Тот факт, что что-то причиняло кому-то боль, всегда был достаточной причиной для него, чтобы сделать это. Умирающие от голода и замерзающие пленные имели обыкновение собираться в значительных количествах перед воротами и стоять там часами, бессмысленно глядя на них. В этом не было какой-то особой цели, просто это была центральная точка, туда доставляли пайки, время от времени туда заходил офицер, и это было единственным местом, где могло произойти хоть что-то, способное разнообразить унылую монотонность дня, и парни шли туда потому, что больше ничто не могло занять их умы.
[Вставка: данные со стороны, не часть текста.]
/-- **`L(E^{(d)}, s) = ∏_p (1 − χ_d(p) a_p(E) p⁻ˢ + e_p χ_d(p)² p⁻²ˢ)⁻¹` for `re s > 3/2`**
(`HasProd` over `Nat.Primes`; `e_p = p` if `p ∤ N_E`, `0` if `p ∣ N_E`; `a_p(E) = W.LFunction p`):
the Euler product of the Dirichlet series of the twist `E^{(d)}` by a fundamental discriminant `d`
at whose prime divisors `E` is semistable, with its `p`-factors expressed through `E` and the
Kronecker value `χ_d(p)` (`LFunction_quadraticTwist_prime_pow_of_fundamental` at `k = 1, 2`, the
recursion `a_{p²} = a_p² − e_p`). These are the factors `L(Aᵢ, s)`, `Aᵢ = E^{(dᵢ)}`, of Gross's
`L(f, χ, s) = L(A₁, s) L(A₂, s)`. [cite: SilvermanAEC2009, X.2, Exercise 10.16 and §C.16]
[cite: Gross2004, §2 p. 40] -/
theorem hasProd_LSeries_quadraticTwist_of_fundamental {d : ℤ}
    (hfund : (d % 4 = 1 ∧ Squarefree d ∧ d ≠ 1) ∨
      (4 ∣ d ∧ (d / 4 % 4 = 2 ∨ d / 4 % 4 = 3) ∧ Squarefree (d / 4)))
    (hss : ∀ v : HeightOneSpectrum (𝓞 ℚ), ((primesEquiv v : ℕ) : ℤ) ∣ d → W.IsSemistableAt v)
    {s : ℂ} (hs : (3 / 2 : ℝ) < s.re) :
    HasProd (fun p : Nat.Primes ↦
      (1 - ((if (p : ℕ) = 2 then (if (2 : ℤ) ∣ d then 0 else if d % 8 = 1 then 1 else -1)
            else J(d | (p : ℕ)) : ℤ) : ℂ) * (W.LFunction p : ℂ) * (p : ℂ) ^ (-s) +
        (if (p : ℕ) ∣ W.conductorNorm ℤ then 0 else (p : ℂ)) *
          ((if (p : ℕ) = 2 then (if (2 : ℤ) ∣ d then 0 else if d % 8 = 1 then 1 else -1)
            else J(d | (p : ℕ)) : ℤ) : ℂ) ^ 2 * ((p : ℂ) ^ (-s)) ^ 2)⁻¹)
      ((W.quadraticTwist (d : ℚ)).LSeries s) := by
  have hd0 : d ≠ 0 := by
    rintro rfl
    rcases hfund with ⟨h1, -, -⟩ | ⟨-, -, hsq⟩
    · norm_num at h1
    · simp at hsq
  have hdq : (d : ℚ) ≠ 0 := by exact_mod_cast hd0
  haveI : (W.quadraticTwist (d : ℚ)).IsElliptic := W.isElliptic_quadraticTwist hdq
  set W' := W.quadraticTwist (d : ℚ) with hW'
  -- the Euler product of `L(E^{(d)}, s)` through its own coefficients
  have hmul := W'.isMultiplicative_LFunction
  have hprod := Literature.NumberTheory.Automorphic.LSeries_hasProd_of_recurrence
    (a := fun n ↦ (W'.LFunction n : ℂ))
    (e := fun p ↦ if p ∣ W'.conductorNorm ℤ then 0 else (p : ℂ))
    (by simp [hmul.map_one])
    (fun hmn ↦ by simp [hmul.map_mul_of_coprime hmn])
    (fun hp r ↦ by
      have := W'.LFunction_apply_prime_pow_add_two_of_prime hp r
      simp only [this, Int.cast_sub, Int.cast_mul]
      split_ifs <;> simp)
    (WeierstrassCurve.LSeriesSummable_of_lt_re_holds W' hs)
  refine (hprod.congr_fun fun p ↦ ?_)
  -- identify the `p`-factor: `a_p(E^{(d)}) = t a_p`, `e_p(E^{(d)}) = t² e_p`
  set t : ℤ := (if (p : ℕ) = 2 then (if (2 : ℤ) ∣ d then 0 else if d % 8 = 1 then 1 else -1)
    else J(d | (p : ℕ))) with htdef
  have h1 := W.LFunction_quadraticTwist_prime_pow_of_fundamental hfund hss p.2 1
  have h2 := W.LFunction_quadraticTwist_prime_pow_of_fundamental hfund hss p.2 2
  rw [← htdef, ← hW'] at h1 h2
  simp only [pow_one] at h1
  -- `e_p = a_p² − a_{p²}` for both curves
  have heW := W.LFunction_apply_prime_pow_add_two_of_prime p.2 0
  have heW' := W'.LFunction_apply_prime_pow_add_two_of_prime p.2 0
  rw [zero_add, pow_one, pow_zero, hmul.map_one, mul_one] at heW'
  rw [zero_add, pow_one, pow_zero, W.isMultiplicative_LFunction.map_one, mul_one] at heW
  have he : ((if (p : ℕ) ∣ W'.conductorNorm ℤ then 0 else ((p : ℕ) : ℤ)) : ℤ) =
      t ^ 2 * (if (p : ℕ) ∣ W.conductorNorm ℤ then 0 else ((p : ℕ) : ℤ)) := by
    have e1 : ((if (p : ℕ) ∣ W'.conductorNorm ℤ then 0 else ((p : ℕ) : ℤ)) : ℤ) =
        W'.LFunction p * W'.LFunction p - W'.LFunction ((p : ℕ) ^ 2) := by rw [heW']; ring
    have e2 : ((if (p : ℕ) ∣ W.conductorNorm ℤ then 0 else ((p : ℕ) : ℤ)) : ℤ) =
        W.LFunction p * W.LFunction p - W.LFunction ((p : ℕ) ^ 2) := by rw [heW]; ring
    rw [e1, e2, h1, h2]; ring
  have he' : ((if (p : ℕ) ∣ W'.conductorNorm ℤ then 0 else ((p : ℕ) : ℂ)) : ℂ) =
      (t : ℂ) ^ 2 * (if (p : ℕ) ∣ W.conductorNorm ℤ then 0 else ((p : ℕ) : ℂ)) := by
    have := congrArg (fun z : ℤ ↦ (z : ℂ)) he
    push_cast at this
    exact this
  have h1' : ((W'.LFunction p : ℤ) : ℂ) = (t : ℂ) * (W.LFunction p : ℂ) := by
    rw [h1]; push_cast; ring
  rw [h1', he']
  ring

end EulerProduct

end WeierstrassCurve

end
Любимой шуткой Барретт стало подкрадываться к воротам с охапкой дубинок и, внезапно распахнув калитку, бросать их одну за другой в толпу со всей присущей ему силой. Многих сбивали с ног, и многие получали травмы, приводившие к смертельной гангрене. Если бы он оставлял дубинки лежать там, куда их бросил, от его подлости была бы хоть какая-то польза, но он неизменно заходил внутрь и аккуратно подбирал все, до чего мог дотянуться, в качестве боеприпасов на будущее.
Мне доводилось слышать, как люди говорили о проявлении справедливости или даже о милости со стороны Вирца. Я никогда не слышал, чтобы кто-то говорил подобное о Барретте. Подобно Уиндеру, если у него и было какое-то искупающее достоинство, оно тщательно скрывалось от взора всех, кого я встречал и кто его знал.
Откуда взялся этот малый, какой штат заслужил бесславие породить и вырастить его, кем он был до войны, что с ним стало после того, как он покинул нас — все это вопросы, о которых я никогда не слышал даже слухов, за исключением очень смутного о том, что он был убит нашей кавалерией: кто-то из вернувшихся пленных опознал его и пристрелил.